What is Musicality?


Hello fellow music lovers,

I am upgrading my system like a lot of us who follow Audiogon. I read a lot about musicality on Audiogon as though the search for musicality can ultimately end by acquiring the perfect music system -- or the best system that one can afford. I really appreciate the sonic improvements that new components, cables, plugs and tweaks are bringing to my own system. But ultimately a lot of musicality comes from within and not from without. I probably appreciated my Rocket Radio and my first transistor radio in the 1950s as much I do my high-end system in 2010. Appreciating good music is not only a matter of how good your equipment is. It is a measure of how musical a person you are. Most people appreciate good music but some people are born more musical than others and appreciate singing in the shower as much as they do listening to a high-end system or playing a musical instrument or attending a concert. Music begins in the soul. It is not only a function of how good a system you have.

Sabai
sabai

Recently I made some improvements that have been quite rewarding. When you make improvements in amp and speaker at the same time, it's impossible to tell "who is doing what". Since the sound is much more "musical", I began to ponder that word.

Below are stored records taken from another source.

/-- **No local `L²` concentration at the final time under a Morrey bound, every viscosity** (Tao's
normalisation `v = ν⁻¹u(·/ν)`: the Morrey bound transports with constant `ν⁻²M₀` on the window
`(νT_M, νT)`). [cite: Tao2011, footnote 3; CaffarelliKohnNirenberg1982, Thm B] -/
theorem localEnergy_sub_top_le_of_morrey {ν T : ℝ} (hν : 0 < ν) (hT : 0 < T)
    {u : ℝ → EuclideanSpace ℝ (Fin 3) → EuclideanSpace ℝ (Fin 3)}
    {p : ℝ → EuclideanSpace ℝ (Fin 3) → ℝ}
    (hcl : IsClassicalNSSolutionOn (Set.Ico 0 T) ν 0 u p) (hLH : IsLerayHopfOn T ν 0 (u 0) u)
    {rM M₀ TM : ℝ} (hrM : 0 < rM) (hTM : TM < T)
    (hmorB : ∀ t ∈ Ioo TM T, ∀ (x₁ : EuclideanSpace ℝ (Fin 3)) (ρ : ℝ), 0 < ρ → ρ ≤ rM →
      ∫ x in ball x₁ ρ, ‖u t x‖ ^ 2 ≤ M₀ * ρ)
    (x₀ : EuclideanSpace ℝ (Fin 3)) (R : ℝ) {θ : ℝ} (hθ : 0 < θ) :
    ∃ t₀ : ℝ, t₀ < T ∧ ∀ t ∈ Ioo t₀ T,
      ∫⁻ z in ball x₀ R, ‖u t z - u T z‖ₑ ^ 2 ≤ ENNReal.ofReal θ := by
  have hν0 : ν ≠ 0 := hν.ne'
  have hνi : 0 < ν⁻¹ := inv_pos.2 hν
  have hνT : 0 < ν * T := mul_pos hν hT
  set v : ℝ → EuclideanSpace ℝ (Fin 3) → EuclideanSpace ℝ (Fin 3) := timeRescale ν⁻¹ ν⁻¹ u with hv
  set pv : ℝ → EuclideanSpace ℝ (Fin 3) → ℝ := timeRescale ν⁻¹ (ν⁻¹ ^ 2) p with hpv
  have hmaps : MapsTo (fun s => ν⁻¹ * s) (Ico 0 (ν * T)) (Ico 0 T) := by
    intro s hs
    refine ⟨mul_nonneg hνi.le hs.1, ?_⟩
    calc ν⁻¹ * s < ν⁻¹ * (ν * T) := mul_lt_mul_of_pos_left hs.2 hνi
      _ = T := by rw [← mul_assoc, inv_mul_cancel₀ hν0, one_mul]
  have hclv : IsClassicalNSSolutionOn (Ico 0 (ν * T)) 1 0 v pv := by
    have h := hcl.viscosityRescale_set hν0 hmaps (uniqueDiffOn_Ico 0 (ν * T))
    rwa [timeRescale_zero_force] at h
  have hv0 : ν⁻¹ • u 0 = v 0 := by
    funext x
    simp [hv]
  have hLHv : IsLerayHopfOn (ν * T) 1 0 (v 0) v := by
    have h := hLH.viscosityRescale hνi
    have e1 : T / ν⁻¹ = ν * T := by rw [div_inv_eq_mul, mul_comm]
    rwa [e1, inv_mul_cancel₀ hν0, timeRescale_zero_force, hv0] at h
  have e0 : ν⁻¹ * (ν * T) = T := by rw [← mul_assoc, inv_mul_cancel₀ hν0, one_mul]
  -- the Morrey bound of `v` on the window `(νT_M, νT)` with constant `ν⁻² M₀`
  have hTMv : ν * TM < ν * T := mul_lt_mul_of_pos_left hTM hν
  have hmorV : ∀ s ∈ Ioo (ν * TM) (ν * T), ∀ (x₁ : EuclideanSpace ℝ (Fin 3)) (ρ : ℝ), 0 < ρ → ρ ≤ rM →
      ∫ x in ball x₁ ρ, ‖v s x‖ ^ 2 ≤ ν⁻¹ ^ 2 * M₀ * ρ := by
    intro s hs x₁ ρ hρ hρM
    have ht : ν⁻¹ * s ∈ Ioo TM T := by
      constructor
      · have h := mul_lt_mul_of_pos_left hs.1 hνi
        rwa [← mul_assoc, inv_mul_cancel₀ hν0, one_mul] at h
      · have h := mul_lt_mul_of_pos_left hs.2 hνi
        rwa [e0] at h
    have key := hmorB (ν⁻¹ * s) ht x₁ ρ hρ hρM
    have e1 : (fun x => ‖v s x‖ ^ 2) = fun x => ν⁻¹ ^ 2 * ‖u (ν⁻¹ * s) x‖ ^ 2 := by
      funext x
      rw [hv, timeRescale_apply, norm_smul, Real.norm_eq_abs, abs_of_pos hνi, mul_pow]
    rw [e1, integral_const_mul, mul_assoc]
    exact mul_le_mul_of_nonneg_left key (by positivity)
  -- the unit theorem for `v` at time `νT` with tolerance `ν⁻² θ`
  have hθ' : 0 < ν⁻¹ ^ 2 * θ := by positivity
  obtain ⟨s₀, hs₀, hunit⟩ :=
    localEnergy_sub_top_le_of_morrey_unit hνT hclv hLHv hrM hTMv hmorV x₀ R hθ'
  refine ⟨ν⁻¹ * s₀, by nlinarith, fun t ht => ?_⟩
  have hs : ν * t ∈ Ioo s₀ (ν * T) := by
    constructor
    · have h := mul_lt_mul_of_pos_left ht.1 hν
      rwa [← mul_assoc, mul_inv_cancel₀ hν0, one_mul] at h
    · exact mul_lt_mul_of_pos_left ht.2 hν
  have key := hunit (ν * t) hs
  have e1 : (fun z => ‖v (ν * t) z - v (ν * T) z‖ₑ ^ 2) =
      fun z => ‖ν⁻¹ • (u t z - u T z)‖ₑ ^ 2 := by
    funext z
    rw [hv, timeRescale_apply, timeRescale_apply, ← mul_assoc, inv_mul_cancel₀ hν0, one_mul, e0,
      smul_sub]
  rw [e1, lintegral_enorm_sq_const_smul, ENNReal.ofReal_mul (sq_nonneg _)] at key
  have hne0 : ENNReal.ofReal (ν⁻¹ ^ 2) ≠ 0 := by
    rw [ne_eq, ENNReal.ofReal_eq_zero, not_le]; positivity
  exact (ENNReal.mul_le_mul_iff_right hne0 ENNReal.ofReal_ne_top).1 key
import Summits.RiemannHypothesis.RiemannHypothesis.Theorems.WeilArchPanelsN1035ENe1035v1D
import HarnessLib

/-!
# G3 A-layer data: panel certificates — window vector `ne1035v1` (`v(x) = P(x/b)`, b = 207/200, 30 panels)

Generated by `cert/abgen/panels.py` (prover A g12 cellgen; run by prover A g24 for the SHARP parity-ladder U-side (kernel scale 2^140, Kφ 64, 45-digit panel polynomials, exact per-panel budgets) at b = 207/200; dyadic penalty polynomial in `y = x/b`).
Kernel-checked by `decide +kernel`, each theorem a few seconds. [folklore]
-/

set_option linter.dupNamespace false

namespace Summit.RiemannHypothesis.RiemannHypothesis.Theorems.EvenWinsBeyondArch.ArchN1035E

open Literature.NumberTheory.LFunctions Literature.Analysis.ValidatedNumerics.PolyMP Literature.Analysis.ValidatedNumerics.NumericsMP Literature.Analysis.ValidatedNumerics.ExpPoly

set_option maxHeartbeats 0 in
/-- panel 12. [folklore] -/
theorem ne1035v1_pc12 : archPanelCheck 1393796574908163946345982392040522594123776 (1 / 30) 22 14 64 5 20 4 12 (ne1035v1Qs.getD 12 []) 1024 (ne1035v1ps.getD 12 []) ne1035v1E (((207 : ℚ)/200)) (ne1035v1Ilo.getD 12 0) (ne1035v1Ihi.getD 12 0) = true := by decide +kernel

set_option maxHeartbeats 0 in
/-- panel 13. [folklore] -/
theorem ne1035v1_pc13 : archPanelCheck 1393796574908163946345982392040522594123776 (1 / 30) 22 14 64 5 20 4 13 (ne1035v1Qs.getD 13 []) 1024 (ne1035v1ps.getD 13 []) ne1035v1E (((207 : ℚ)/200)) (ne1035v1Ilo.getD 13 0) (ne1035v1Ihi.getD 13 0) = true := by decide +kernel

set_option maxHeartbeats 0 in
/-- panel 14. [folklore] -/
theorem ne1035v1_pc14 : archPanelCheck 1393796574908163946345982392040522594123776 (1 / 30) 22 14 64 5 20 4 14 (ne1035v1Qs.getD 14 []) 1024 (ne1035v1ps.getD 14 []) ne1035v1E (((207 : ℚ)/200)) (ne1035v1Ilo.getD 14 0) (ne1035v1Ihi.getD 14 0) = true := by decide +kernel

set_option maxHeartbeats 0 in
/-- panel 15. [folklore] -/
theorem ne1035v1_pc15 : archPanelCheck 1393796574908163946345982392040522594123776 (1 / 30) 22 14 64 5 20 4 15 (ne1035v1Qs.getD 15 []) 1024 (ne1035v1ps.getD 15 []) ne1035v1E (((207 : ℚ)/200)) (ne1035v1Ilo.getD 15 0) (ne1035v1Ihi.getD 15 0) = true := by decide +kernel

set_option maxHeartbeats 0 in
/-- panel 16. [folklore] -/
theorem ne1035v1_pc16 : archPanelCheck 1393796574908163946345982392040522594123776 (1 / 30) 22 14 64 5 20 4 16 (ne1035v1Qs.getD 16 []) 1024 (ne1035v1ps.getD 16 []) ne1035v1E (((207 : ℚ)/200)) (ne1035v1Ilo.getD 16 0) (ne1035v1Ihi.getD 16 0) = true := by decide +kernel

set_option maxHeartbeats 0 in
/-- panel 17. [folklore] -/
theorem ne1035v1_pc17 : archPanelCheck 1393796574908163946345982392040522594123776 (1 / 30) 22 14 64 5 20 4 17 (ne1035v1Qs.getD 17 []) 1024 (ne1035v1ps.getD 17 []) ne1035v1E (((207 : ℚ)/200)) (ne1035v1Ilo.getD 17 0) (ne1035v1Ihi.getD 17 0) = true := by decide +kernel

end Summit.RiemannHypothesis.RiemannHypothesis.Theorems.EvenWinsBeyondArch.ArchN1035E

"Musicality" in regard to components is a misnomer. This new music I was hearing, was on the CD before I got the new components. This new "nuance" was the musicians "musicality" that I had not heard before. Audio components are not musical instruments, consequently they possess no "musicality".

Since my system is "ultra neutral", there is nothing about it that can be termed "musical".
Musicality is the measure of a piece of equipment's ability to let the natural elements of the recorded PERFORMANCE pass through it without so much editorialization that it loses the musician's intent. If the equipment adds "musicality" to the signal, that is a distortion.

Simply put, musicality IS accuracy; not the opposite of it.
Frogman,
That`s a beautiful definition of musicality. Natural being the all important term.
Charles1dad I like the part

"If the equipment adds "musicality" to the signal, that is a distortion."

This equates to the "better than real" comments that is occasionally mentioned, kind of like a drug but one thing for sure, over time it becomes increasingly obvious, its always there when sometimes you know it shouldn't be. The thing is that we all hear differently and we have our preferences but unless you spend a lot of time listening to live acoustic performances it can become a bit tricky determining where that line lies. Again great observations Frogman.